Data section ▸
/-!
# Tao's quadric example: sections of the unit sphere by affine `3`-spaces — at most `q² + q`
points and `2 (q + 1)` lines of `L`, for a general nondegenerate form (Tao 2005,
Proposition 1.3: the Wolff axiom with the sharp constant)

Topic `Literature/Combinatorics/Kakeya`.  Everything in this file is PROVED (no named fact, no
`sorry`).  Fourth companion of `Literature.Combinatorics.Kakeya.Tao2005Quadric` (split form
`det` on `M₂(K)`: exact counts, and the Wolff axiom with the sharp constants `2` and `2 (q + 1)`),
`Literature.Combinatorics.Kakeya.Tao2005UnitSphere` (arbitrary nondegenerate symmetric form on a
`4`-space: the Wolff axiom with the constants `2` and `8q`) and
`Literature.Combinatorics.Kakeya.Tao2005UnitSphereCounts` (arbitrary form: exact cardinalities):
here the `3`-space clause of the Wolff axiom is proved with the SHARP constant `2 (q + 1)` for
every nondegenerate symmetric form, together with the sharp point bound `q² + q` for the
sections of `P` by affine `3`-spaces, and both bounds are shown to be attained (by the `3`-space
of a hyperbolic frame), in the vocabulary of `Tao2005UnitSphere` (`sphere`, `lineSet`,
`lineSetIn`, `linesThroughIn`, `translate`), which this file imports (through
`Tao2005UnitSphereCounts`) and extends (same namespace).

T. Tao, *A new bound for finite field Besicovitch sets in four dimensions*, Pacific J. Math.
**222** (2005), no. 2, 337–363 (doi:10.2140/pjm.2005.222.337), §1, p. 338, verbatim from the printed
journal text (arXiv:math/0204251 numbers the items Definition 1 and Proposition 3):

> **Definition 1.1.** A family `L` of lines in `Fⁿ` is said to obey the *Wolff axiom* if for
> every `2 ≤ k ≤ n − 1`, every `k`-dimensional affine subspace `V ⊂ Fⁿ` contains at most
> `O(|F|^{k−1})` lines in `L`. (Here we view the field `F` as being quite large, and the family `L`
> as depending on `F`. The implied constant in the `O( )` notation may depend on `n` and `k` but
> is uniform in `F`. Also Recall that an affine subspace is a translate of a vector subspace of
> `Fⁿ`.)
>
> **Proposition 1.3.** Let `⟨ , ⟩ : F⁴ × F⁴ → F` be a nondegenerate symmetric quadratic form on
> `F⁴`. Let `P` be the "unit sphere" (1–1) `P := {x ∈ F⁴ : ⟨x, x⟩ = 1}` and let `L` be the set
> of all lines of the form `{x + tv : t ∈ F}`, where `x ∈ F⁴`, `v ∈ F⁴ ∖ {0}` are such that
> `⟨x, x⟩ = 1`, `⟨v, x⟩ = 0`, and `⟨v, v⟩ = 0`. Then `L` has cardinality `|L| ∼ |F|³` and obeys
> the Wolff axiom, while `P` has cardinality `|P| ∼ |F|³` and contains all the lines in `L`.

The Wolff axiom is verified at the end of the proof, §3, p. 342, verbatim:

> It remains to verify the Wolff axiom. First pick a 3-space `λ` and consider the lines in `L`
> which go through `λ`. Pick an arbitrary point `x₀` in `λ`, so that `λ − x₀` is a
> three-dimensional subspace of `F⁴`. By Lemma 3.1, the number of null vectors
> `{v ∈ λ − x₀ : ⟨v, v⟩ = 0}` is `O(|F|²)`. Fix `v` as above. There are two cases. If
> `v^⊥ ≢ (λ − x₀)`, then there are `O(|F|)` choices of `x ∈ λ` such that `⟨x, v⟩ = 0` and
> `⟨x, x⟩ = 1`. But if `v^⊥ ≡ (λ − x₀)`, then the number of choices for `x` could be as large as
> `O(|F|²)`. But `(λ − x₀)^⊥` only has cardinality `O(|F|)`, hence the number of `v` in the second
> category is at most `O(|F|)`. Thus the number of pairs `(x, v)` which can generate a line in `λ`
> is at most `O(|F|³)`. But each line is generated by `∼ |F|²` pairs `(x, v)`. Thus the number of
> lines in `λ` is at most `O(|F|)`, which clearly implies the Wolff axiom for both `k = 2` and
> `k = 3`. This completes the proof of Proposition 1.3.

and §3 opens (p. 340): "It is likely that Proposition 1.3 follows from the standard theory of
Fano varieties of quadric surfaces, but we will just give an elementary argument."  The sharp
value of this `O(|F|)` is `2 (q + 1)`, the number of lines on a hyperbolic quadric surface of
`PG(3, q)` (a regulus and its opposite regulus; the surface has `(q + 1)²` points —
J. W. P. Hirschfeld, *Projective Geometries over Finite Fields*, 2nd ed., OUP 1998, Thm 5.2.6 (ii)
with `s = 2` — so that `q² + q = (q + 1)² − (q + 1)` is the number of its points off a conic plane
section); for the split form it is `Tao2005Quadric.ncard_linesInZIn_space_le_sharp`.

## Setting

As in `Tao2005UnitSphere`: `K` a field with `(2 : K) ≠ 0` (Tao's `char F ≠ 2`), finite where
counts occur, `q = Nat.card K` (odd, `≥ 3`: `two_lt_card`); `V` a `K`-space with
`finrank K V = 4` (`2`, `3` in the level-set lemmas); `B : LinearMap.BilinForm K V` nondegenerate
and symmetric; `P = sphere B = {⟨y, y⟩ = 1}`, `L = lineSet B`.  An affine `3`-space is
`translate x₀ U = x₀ + U` with `finrank K U = 3` (Tao's `λ`, with `λ − x₀ = U`); it lies in the
hyperplane `{y : ⟨w, y⟩ = ⟨w, x₀⟩}` for a vector `w ≠ 0` spanning the line `U^⊥`.

## What is proved

* `ncard_lineSetIn_le_sharp` — **every affine `3`-space `x₀ + U` contains at most `2 (q + 1)`
  lines of `L`**, for every nondegenerate symmetric `B` on a `4`-space over `𝔽_q`, `q` odd;
  `wolffAxiom_sharp` (`wolffAxiom_sharp_fin` on `Fin 4 → K`) — Definition 1.1 for `n = 4` with
  the constants `2` (`k = 2`, `Tao2005UnitSphere.ncard_lineSetIn_plane_le_two`) and `2 (q + 1)`
  (`k = 3`); `prop13_sharp` (`prop13_sharp_fin`) — Proposition 1.3 with every constant sharp or
  exact: `P` contains the lines of `L`, `|P| ∈ {q³ − q, q³ + q}` and `|L| · q = |P| · (q + 1)`
  (from `Tao2005UnitSphereCounts`), at most `2` lines of `L` in an affine `2`-plane, at most
  `q² + q` points of `P` and at most `2 (q + 1)` lines of `L` in an affine `3`-space.
* `ncard_translate_inter_sphere_le_sharp` — **`|P ∩ (x₀ + U)| ≤ q² + q`** for every affine
  `3`-space (`Tao2005UnitSphere.ncard_translate_inter_sphere_le` has `2q²`), through
  `natCard_section_le` — `|{y : ⟨w, y⟩ = κ, ⟨y, y⟩ = 1}| ≤ q² + q` for every `w ≠ 0` and every
  `κ` — by cases: `natCard_section_le_of_apply_self_ne_zero` (`⟨w, w⟩ ≠ 0`: a translate of a
  level set of the nondegenerate `3`-space `w^⊥`), `natCard_section_le_of_null` (`⟨w, w⟩ = 0`,
  `κ ≠ 0`: at most `q²`, one point on each line `y + K w` of the hyperplane),
  `natCard_section_le_of_null_zero` (`⟨w, w⟩ = 0`, `κ = 0`: `q` times a nonzero level set of
  the nondegenerate plane `{w, f}^⊥`, `f` a hyperbolic partner of `w`).
* The level-set bounds used: `natCard_level_three_le` — **a nondegenerate ternary form takes
  every value at most `q² + q` times**; `natCard_level_two_le` — **a nondegenerate binary form
  takes every nonzero value at most `q + 1` times** (both read off the exact counts of
  `Tao2005UnitSphereCounts`); `natCard_sq_eq_le_two`; `apply_sub_smul_self`.
* `exceptional_point_unique` — at most ONE point `p ∈ P ∩ (x₀ + U)` has `U ⊆ p^⊥`
  (`Tao2005UnitSphere.no_three_bad` allowed two); `ncard_linesThroughIn_le_card_add_one` —
  through a point of `P` pass at most `q + 1` lines of `L` inside any set (exactly `q + 1` in
  all, `Tao2005UnitSphereCounts.ncard_linesThrough`).

## Proof architecture (and where it departs from the paper)

Tao bounds the pairs `(x, v)` generating a line inside `λ` (quoted above) and gets `O(|F|)`
lines.  Here, as in `Tao2005UnitSphere.ncard_lineSetIn_le`, the incidences `(p, ℓ)` with
`p ∈ ℓ ⊆ λ = x₀ + U`, `ℓ ∈ L`, are double counted: `q · #lines = Σ_p #(lines of L through p
inside λ)` (`Tao2005UnitSphere.incidenceEquivIn`, `natCard_incidence`).  Through a point
`p ∈ P ∩ λ` with `U ⊄ p^⊥` pass at most two such lines
(`Tao2005UnitSphere.ncard_linesThroughIn_le_two`); a point with `U ⊆ p^⊥` lies on the line
`U^⊥`, and two such points `p`, `c p` of `λ` would have `c p − p ∈ U ⊆ p^⊥`, forcing `c = 1` — so
there is at most one (it exists iff `λ` is the tangent hyperplane `p + p^⊥`, whose section is
the cone of the `q + 1` lines of `L` through `p`), and through it pass at most `q + 1` lines.
Hence `q · #lines ≤ 2 |P ∩ λ| + (q − 1)`, and the point bound
`|P ∩ λ| ≤ q² + q` (in place of Lemma 3.1's `O(|F|²)`) gives `q · #lines ≤ 2q² + 3q − 1 <
q (2q + 3)`.  For the point bound, `λ` is placed in a hyperplane `{⟨w, y⟩ = κ}` and three cases
are distinguished: `w` non-null — translating by `(κ / ⟨w, w⟩) w` lands in a level set of the
nondegenerate ternary space `w^⊥`, whose level sets `Tao2005UnitSphereCounts` counts exactly
(`q² − q`, `q²` or `q² + q`); `w` null and `κ ≠ 0` — along a line `y + K w` of the hyperplane the
form is the non-constant affine function `1 + 2 t κ` of `t`, so each of the `q²` such lines
carries at most one point (an injection of (section) `× K` into the hyperplane, which has `q³`
points); `w` null and `κ = 0` — with a hyperbolic partner `f`
(`Tao2005UnitSphereCounts.exists_hyperbolic_partner`) the map `y ↦ (⟨f, y⟩, y − ⟨f, y⟩ w)`
embeds the section into `K × {h ∈ {w, f}^⊥ : ⟨h, h⟩ = 1}`, and the nondegenerate plane
`{w, f}^⊥` takes the value `1` exactly `q ∓ 1` times.  No projective geometry is used, and the
classification of the sections (hyperbolic, elliptic, conic) is neither needed nor formalized.

* `exists_translate_ncard_eq` — **both bounds are attained, for every nondegenerate form:**
  some affine `3`-space contains exactly `2 (q + 1)` lines of `L` and exactly `q² + q` points of
  `P`.  It is the `3`-space `span {e, f} + K g` of a hyperbolic frame (`exists_frame`: a
  hyperbolic pair `e, f` and a unit vector `g ⊥ e, f`; `orthogonal_hyperbolic_pair`: `{e, f}^⊥`
  is a nondegenerate plane), on which the form is `2ab + c²` (`apply_frame`):
  `ncard_lineSetIn_frame` exhibits the `2 (q + 1)` distinct lines
  `{λ e + σ g + t (−λ² e + 2 f − 2 σ λ g)}`, `{σ g + t e}` (`σ = ±1`, `λ ∈ K`; told apart by the
  coordinates `frame_coords_of_eq_add_smul`, `frame_coords_of_eq_smul`, `exists_of_line_eq`),
  and `ncard_translate_inter_sphere_frame` counts `#{2ab + c² = 1} = q² + q`
  (`Tao2005UnitSphereCounts.natCard_level_three_of_isotropic`); `mem_frame_iff`,
  `finrank_frame`.

## Not in this file

* The classification of the sections: which affine `3`-spaces contain exactly `2 (q + 1)` lines
  of `L` (all hyperbolic sections), which fewer.
* The real version ("a similar counterexample can be created in `ℝ⁴` as long as one chooses the
  form `⟨ , ⟩` to be indefinite", p. 338).

## References
* [Tao2005FiniteFieldBesicovitch4D] T. Tao, Pacific J. Math. 222 (2005), no. 2, 337–363 —
  Def. 1.1 and Prop. 1.3 (§1, p. 338); §3, p. 340 (Fano varieties remark) and p. 342 (proof of
  the Wolff axiom).
* [Hirschfeld1998] J. W. P. Hirschfeld, Projective Geometries over Finite Fields, 2nd ed. (1998) —
  §5.2, Theorem 5.2.4, Corollary 1 (projective index) and Theorem 5.2.6 (ii)
  (`ψ₊(2s − 1, q) = (q^{s−1} + 1)(q^s − 1)/(q − 1)`, so `|ℋ₃| = (q + 1)²`).
-/

namespace Literature.Combinatorics.Kakeya

namespace Tao2005UnitSphere

open Module

variable {K : Type*} [Field K] {V : Type*} [AddCommGroup V] [Module K V]
  {B : LinearMap.BilinForm K V}

section LevelBounds

/-- The equation `a s² = m` with `a ≠ 0` has at most two solutions `s`. [folklore] -/
theorem natCard_sq_eq_le_two {a : K} (ha : a ≠ 0) (m : K) :
    Nat.card {s : K // a * s ^ 2 = m} ≤ 2 := by
  have h := ncard_quadratic_le_two (β := 0) (γ := -m) ha
  have hset : {t : K | a * t ^ 2 + 0 * t + -m = 0} = {s : K | a * s ^ 2 = m} := by
    ext s
    simp only [Set.mem_setOf_eq]
    constructor <;> intro h <;> linear_combination h
  rw [hset, ← Nat.card_coe_set_eq] at h
  exact h

/-- **Ternary forms: every level set has at most `q² + q` elements** (nondegenerate symmetric
form on a `3`-space over `𝔽_q`, `q` odd; the exact values are `q² − q`, `q²`, `q² + q`).
[folklore] -/
theorem natCard_level_three_le [Finite K] [FiniteDimensional K V] (hB : B.Nondegenerate)
    (hBs : B.IsSymm) (h2 : (2 : K) ≠ 0) (hV : finrank K V = 3) (m : K) :
    Nat.card {v : V // B v v = m} ≤ Nat.card K ^ 2 + Nat.card K := by
  obtain ⟨u, -, hu⟩ := exists_apply_self_ne_zero hB hBs h2 (U := ⊤)
    (by rw [finrank_top, hV]; norm_num)
  have hr := natCard_sq_eq_le_two hu m
  by_cases hiso : ∃ w ∈ B.orthogonal (K ∙ u), w ≠ 0 ∧ B w w = 0
  · have h := natCard_level_three_of_isotropic hB hBs h2 hV hu hiso m
    have h' := Nat.mul_le_mul_left (Nat.card K) hr
    linarith
  · push Not at hiso
    have han : ∀ w ∈ B.orthogonal (K ∙ u), B w w = 0 → w = 0 := fun w hw hww => by
      by_contra h0
      exact hiso w hw h0 hww
    have h := natCard_level_three_of_anisotropic hB hBs h2 hV hu han m
    exact le_of_le_of_eq (Nat.le_add_right _ _) h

Work to complete ▸ Among the entries, copy every line containing the word "choices".

Solution to this problem ▸
> `v^⊥ ≢ (λ − x₀)`, then there are `O(|F|)` choices of `x ∈ λ` such that `⟨x, v⟩ = 0` and
> `⟨x, x⟩ = 1`. But if `v^⊥ ≡ (λ − x₀)`, then the number of choices for `x` could be as large as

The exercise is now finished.